Saved entries:

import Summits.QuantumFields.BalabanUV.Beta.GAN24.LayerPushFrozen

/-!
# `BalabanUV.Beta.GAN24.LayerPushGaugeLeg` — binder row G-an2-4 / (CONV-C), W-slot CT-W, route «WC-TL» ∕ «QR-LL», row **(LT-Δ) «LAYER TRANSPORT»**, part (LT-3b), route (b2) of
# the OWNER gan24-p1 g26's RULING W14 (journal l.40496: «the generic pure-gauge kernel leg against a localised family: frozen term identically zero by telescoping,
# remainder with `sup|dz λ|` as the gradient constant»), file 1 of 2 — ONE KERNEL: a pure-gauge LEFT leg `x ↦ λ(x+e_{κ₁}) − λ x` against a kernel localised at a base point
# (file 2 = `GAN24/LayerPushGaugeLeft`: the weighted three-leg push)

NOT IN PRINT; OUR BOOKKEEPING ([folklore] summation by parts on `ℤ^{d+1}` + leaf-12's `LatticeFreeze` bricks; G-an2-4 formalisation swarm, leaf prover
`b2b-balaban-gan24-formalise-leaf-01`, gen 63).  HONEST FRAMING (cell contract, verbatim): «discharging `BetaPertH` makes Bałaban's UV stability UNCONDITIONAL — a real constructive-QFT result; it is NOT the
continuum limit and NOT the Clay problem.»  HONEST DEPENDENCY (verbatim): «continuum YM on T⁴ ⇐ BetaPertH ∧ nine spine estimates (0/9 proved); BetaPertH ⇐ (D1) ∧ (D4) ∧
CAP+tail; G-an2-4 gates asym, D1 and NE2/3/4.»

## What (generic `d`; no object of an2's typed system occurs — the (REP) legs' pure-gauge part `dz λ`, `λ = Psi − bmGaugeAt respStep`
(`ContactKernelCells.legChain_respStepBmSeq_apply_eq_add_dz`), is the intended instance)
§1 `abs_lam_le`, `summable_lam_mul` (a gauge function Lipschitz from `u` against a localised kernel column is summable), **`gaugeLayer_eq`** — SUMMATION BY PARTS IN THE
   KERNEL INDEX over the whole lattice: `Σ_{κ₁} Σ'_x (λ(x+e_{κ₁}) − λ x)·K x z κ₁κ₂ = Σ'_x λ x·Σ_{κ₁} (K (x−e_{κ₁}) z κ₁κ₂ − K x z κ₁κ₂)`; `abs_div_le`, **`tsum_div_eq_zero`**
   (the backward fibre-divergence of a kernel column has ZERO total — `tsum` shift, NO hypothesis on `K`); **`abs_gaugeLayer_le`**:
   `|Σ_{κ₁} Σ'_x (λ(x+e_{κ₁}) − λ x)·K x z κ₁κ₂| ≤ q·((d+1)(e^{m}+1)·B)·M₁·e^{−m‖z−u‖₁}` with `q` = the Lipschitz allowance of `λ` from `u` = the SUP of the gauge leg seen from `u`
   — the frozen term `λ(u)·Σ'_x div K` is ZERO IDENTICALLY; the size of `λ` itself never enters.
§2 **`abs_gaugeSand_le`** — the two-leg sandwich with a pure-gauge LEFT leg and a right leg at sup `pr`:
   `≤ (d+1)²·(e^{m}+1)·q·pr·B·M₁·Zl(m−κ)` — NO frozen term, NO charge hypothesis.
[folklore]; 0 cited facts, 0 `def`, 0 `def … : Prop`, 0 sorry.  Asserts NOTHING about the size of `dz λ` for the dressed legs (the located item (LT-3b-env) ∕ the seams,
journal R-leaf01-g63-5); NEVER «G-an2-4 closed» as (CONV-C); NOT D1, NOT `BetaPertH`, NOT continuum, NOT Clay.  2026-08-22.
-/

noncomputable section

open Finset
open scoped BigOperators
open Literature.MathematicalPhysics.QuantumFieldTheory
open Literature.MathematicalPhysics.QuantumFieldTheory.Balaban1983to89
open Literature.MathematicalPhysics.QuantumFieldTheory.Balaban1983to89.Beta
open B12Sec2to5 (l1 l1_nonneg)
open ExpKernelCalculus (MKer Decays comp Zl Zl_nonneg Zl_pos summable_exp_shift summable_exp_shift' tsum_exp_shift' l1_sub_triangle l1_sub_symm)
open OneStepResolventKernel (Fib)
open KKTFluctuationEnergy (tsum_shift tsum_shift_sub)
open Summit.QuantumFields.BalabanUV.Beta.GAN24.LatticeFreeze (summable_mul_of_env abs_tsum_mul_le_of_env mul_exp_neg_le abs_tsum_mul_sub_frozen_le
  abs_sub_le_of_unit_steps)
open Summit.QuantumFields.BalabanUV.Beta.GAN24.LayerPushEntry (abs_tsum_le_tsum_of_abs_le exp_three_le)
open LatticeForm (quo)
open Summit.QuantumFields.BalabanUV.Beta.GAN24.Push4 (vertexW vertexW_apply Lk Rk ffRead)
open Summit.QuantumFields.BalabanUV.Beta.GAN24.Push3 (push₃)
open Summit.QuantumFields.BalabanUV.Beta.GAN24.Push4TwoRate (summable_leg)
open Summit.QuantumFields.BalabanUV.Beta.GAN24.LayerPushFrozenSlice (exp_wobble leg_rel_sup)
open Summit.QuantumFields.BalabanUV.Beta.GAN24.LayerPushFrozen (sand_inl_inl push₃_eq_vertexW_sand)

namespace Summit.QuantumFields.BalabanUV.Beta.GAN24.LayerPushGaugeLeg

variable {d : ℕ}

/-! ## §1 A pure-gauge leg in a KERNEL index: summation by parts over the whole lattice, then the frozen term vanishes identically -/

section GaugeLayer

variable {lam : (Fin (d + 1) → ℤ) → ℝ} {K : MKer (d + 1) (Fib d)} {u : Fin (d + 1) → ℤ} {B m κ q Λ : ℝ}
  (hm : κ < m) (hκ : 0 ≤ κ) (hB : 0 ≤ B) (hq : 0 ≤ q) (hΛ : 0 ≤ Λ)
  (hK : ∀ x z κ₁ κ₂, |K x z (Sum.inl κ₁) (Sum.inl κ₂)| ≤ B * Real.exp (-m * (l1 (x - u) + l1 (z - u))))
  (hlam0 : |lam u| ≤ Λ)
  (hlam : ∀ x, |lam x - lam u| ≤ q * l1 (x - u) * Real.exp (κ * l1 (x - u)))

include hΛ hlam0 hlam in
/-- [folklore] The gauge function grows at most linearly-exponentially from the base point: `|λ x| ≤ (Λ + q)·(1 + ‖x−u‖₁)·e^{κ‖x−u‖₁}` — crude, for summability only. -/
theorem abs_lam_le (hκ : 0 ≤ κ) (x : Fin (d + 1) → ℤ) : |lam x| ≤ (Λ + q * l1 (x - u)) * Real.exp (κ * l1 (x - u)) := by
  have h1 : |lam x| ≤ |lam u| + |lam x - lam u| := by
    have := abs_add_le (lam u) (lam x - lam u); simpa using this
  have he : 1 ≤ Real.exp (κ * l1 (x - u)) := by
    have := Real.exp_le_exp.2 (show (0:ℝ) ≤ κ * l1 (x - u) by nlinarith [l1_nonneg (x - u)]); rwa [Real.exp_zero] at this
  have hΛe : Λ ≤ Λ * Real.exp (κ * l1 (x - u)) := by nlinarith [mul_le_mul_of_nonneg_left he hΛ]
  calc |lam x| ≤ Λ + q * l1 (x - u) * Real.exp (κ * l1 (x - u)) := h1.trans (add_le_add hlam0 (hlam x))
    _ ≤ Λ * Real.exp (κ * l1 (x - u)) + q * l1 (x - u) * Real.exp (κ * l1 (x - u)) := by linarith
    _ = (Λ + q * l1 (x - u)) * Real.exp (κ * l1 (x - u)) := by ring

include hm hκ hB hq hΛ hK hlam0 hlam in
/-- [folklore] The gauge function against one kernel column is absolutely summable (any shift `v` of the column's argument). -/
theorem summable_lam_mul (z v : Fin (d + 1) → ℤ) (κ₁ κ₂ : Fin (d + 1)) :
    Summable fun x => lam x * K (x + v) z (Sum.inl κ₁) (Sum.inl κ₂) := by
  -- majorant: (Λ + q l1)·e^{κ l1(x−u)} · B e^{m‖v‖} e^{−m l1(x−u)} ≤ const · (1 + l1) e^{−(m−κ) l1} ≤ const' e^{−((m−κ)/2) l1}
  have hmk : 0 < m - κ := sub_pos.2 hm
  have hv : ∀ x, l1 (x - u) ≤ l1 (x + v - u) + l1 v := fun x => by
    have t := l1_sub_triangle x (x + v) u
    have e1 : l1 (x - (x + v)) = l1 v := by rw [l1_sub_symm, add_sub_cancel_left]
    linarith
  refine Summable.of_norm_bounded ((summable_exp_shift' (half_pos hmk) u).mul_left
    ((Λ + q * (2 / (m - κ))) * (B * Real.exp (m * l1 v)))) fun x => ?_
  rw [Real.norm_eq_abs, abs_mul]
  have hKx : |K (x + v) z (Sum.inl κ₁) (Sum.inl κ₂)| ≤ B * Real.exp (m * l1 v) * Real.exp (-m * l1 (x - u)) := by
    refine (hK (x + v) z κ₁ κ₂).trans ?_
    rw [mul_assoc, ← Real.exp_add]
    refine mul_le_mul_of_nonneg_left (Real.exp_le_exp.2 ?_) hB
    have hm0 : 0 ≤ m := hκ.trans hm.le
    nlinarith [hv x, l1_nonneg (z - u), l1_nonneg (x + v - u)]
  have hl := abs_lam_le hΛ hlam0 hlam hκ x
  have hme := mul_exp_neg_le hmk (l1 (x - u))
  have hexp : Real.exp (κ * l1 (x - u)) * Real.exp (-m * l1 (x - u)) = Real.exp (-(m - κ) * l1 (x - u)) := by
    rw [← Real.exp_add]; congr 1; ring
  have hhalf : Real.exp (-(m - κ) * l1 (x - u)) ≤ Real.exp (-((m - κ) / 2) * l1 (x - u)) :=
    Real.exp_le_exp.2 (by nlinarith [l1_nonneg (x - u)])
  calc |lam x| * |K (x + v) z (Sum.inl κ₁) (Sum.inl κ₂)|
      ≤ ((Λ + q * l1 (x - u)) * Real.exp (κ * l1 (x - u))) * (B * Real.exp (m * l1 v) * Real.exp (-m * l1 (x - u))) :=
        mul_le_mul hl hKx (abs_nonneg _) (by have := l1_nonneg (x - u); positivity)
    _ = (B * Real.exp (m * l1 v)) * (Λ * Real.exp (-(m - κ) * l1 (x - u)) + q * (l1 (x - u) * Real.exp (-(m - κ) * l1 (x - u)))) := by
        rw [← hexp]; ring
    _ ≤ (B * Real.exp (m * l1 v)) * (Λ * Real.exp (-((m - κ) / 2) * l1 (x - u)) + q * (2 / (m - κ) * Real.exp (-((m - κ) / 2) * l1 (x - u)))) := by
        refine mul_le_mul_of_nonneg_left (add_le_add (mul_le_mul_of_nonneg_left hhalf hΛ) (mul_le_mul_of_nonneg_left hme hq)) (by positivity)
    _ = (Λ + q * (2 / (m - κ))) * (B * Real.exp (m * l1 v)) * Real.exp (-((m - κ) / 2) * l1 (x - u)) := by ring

INSTRUCTIONS FOR THE TASK
Nothing should appear in the answer except the lines above from the line with "section GaugeLayer" through the line with "have hΛe : Λ", both included, written out exactly.

FINAL ANSWER
section GaugeLayer

variable {lam : (Fin (d + 1) → ℤ) → ℝ} {K : MKer (d + 1) (Fib d)} {u : Fin (d + 1) → ℤ} {B m κ q Λ : ℝ}
  (hm : κ < m) (hκ : 0 ≤ κ) (hB : 0 ≤ B) (hq : 0 ≤ q) (hΛ : 0 ≤ Λ)
  (hK : ∀ x z κ₁ κ₂, |K x z (Sum.inl κ₁) (Sum.inl κ₂)| ≤ B * Real.exp (-m * (l1 (x - u) + l1 (z - u))))
  (hlam0 : |lam u| ≤ Λ)
  (hlam : ∀ x, |lam x - lam u| ≤ q * l1 (x - u) * Real.exp (κ * l1 (x - u)))

include hΛ hlam0 hlam in
/-- [folklore] The gauge function grows at most linearly-exponentially from the base point: `|λ x| ≤ (Λ + q)·(1 + ‖x−u‖₁)·e^{κ‖x−u‖₁}` — crude, for summability only. -/
theorem abs_lam_le (hκ : 0 ≤ κ) (x : Fin (d + 1) → ℤ) : |lam x| ≤ (Λ + q * l1 (x - u)) * Real.exp (κ * l1 (x - u)) := by
  have h1 : |lam x| ≤ |lam u| + |lam x - lam u| := by
    have := abs_add_le (lam u) (lam x - lam u); simpa using this
  have he : 1 ≤ Real.exp (κ * l1 (x - u)) := by
    have := Real.exp_le_exp.2 (show (0:ℝ) ≤ κ * l1 (x - u) by nlinarith [l1_nonneg (x - u)]); rwa [Real.exp_zero] at this
  have hΛe : Λ ≤ Λ * Real.exp (κ * l1 (x - u)) := by nlinarith [mul_le_mul_of_nonneg_left he hΛ]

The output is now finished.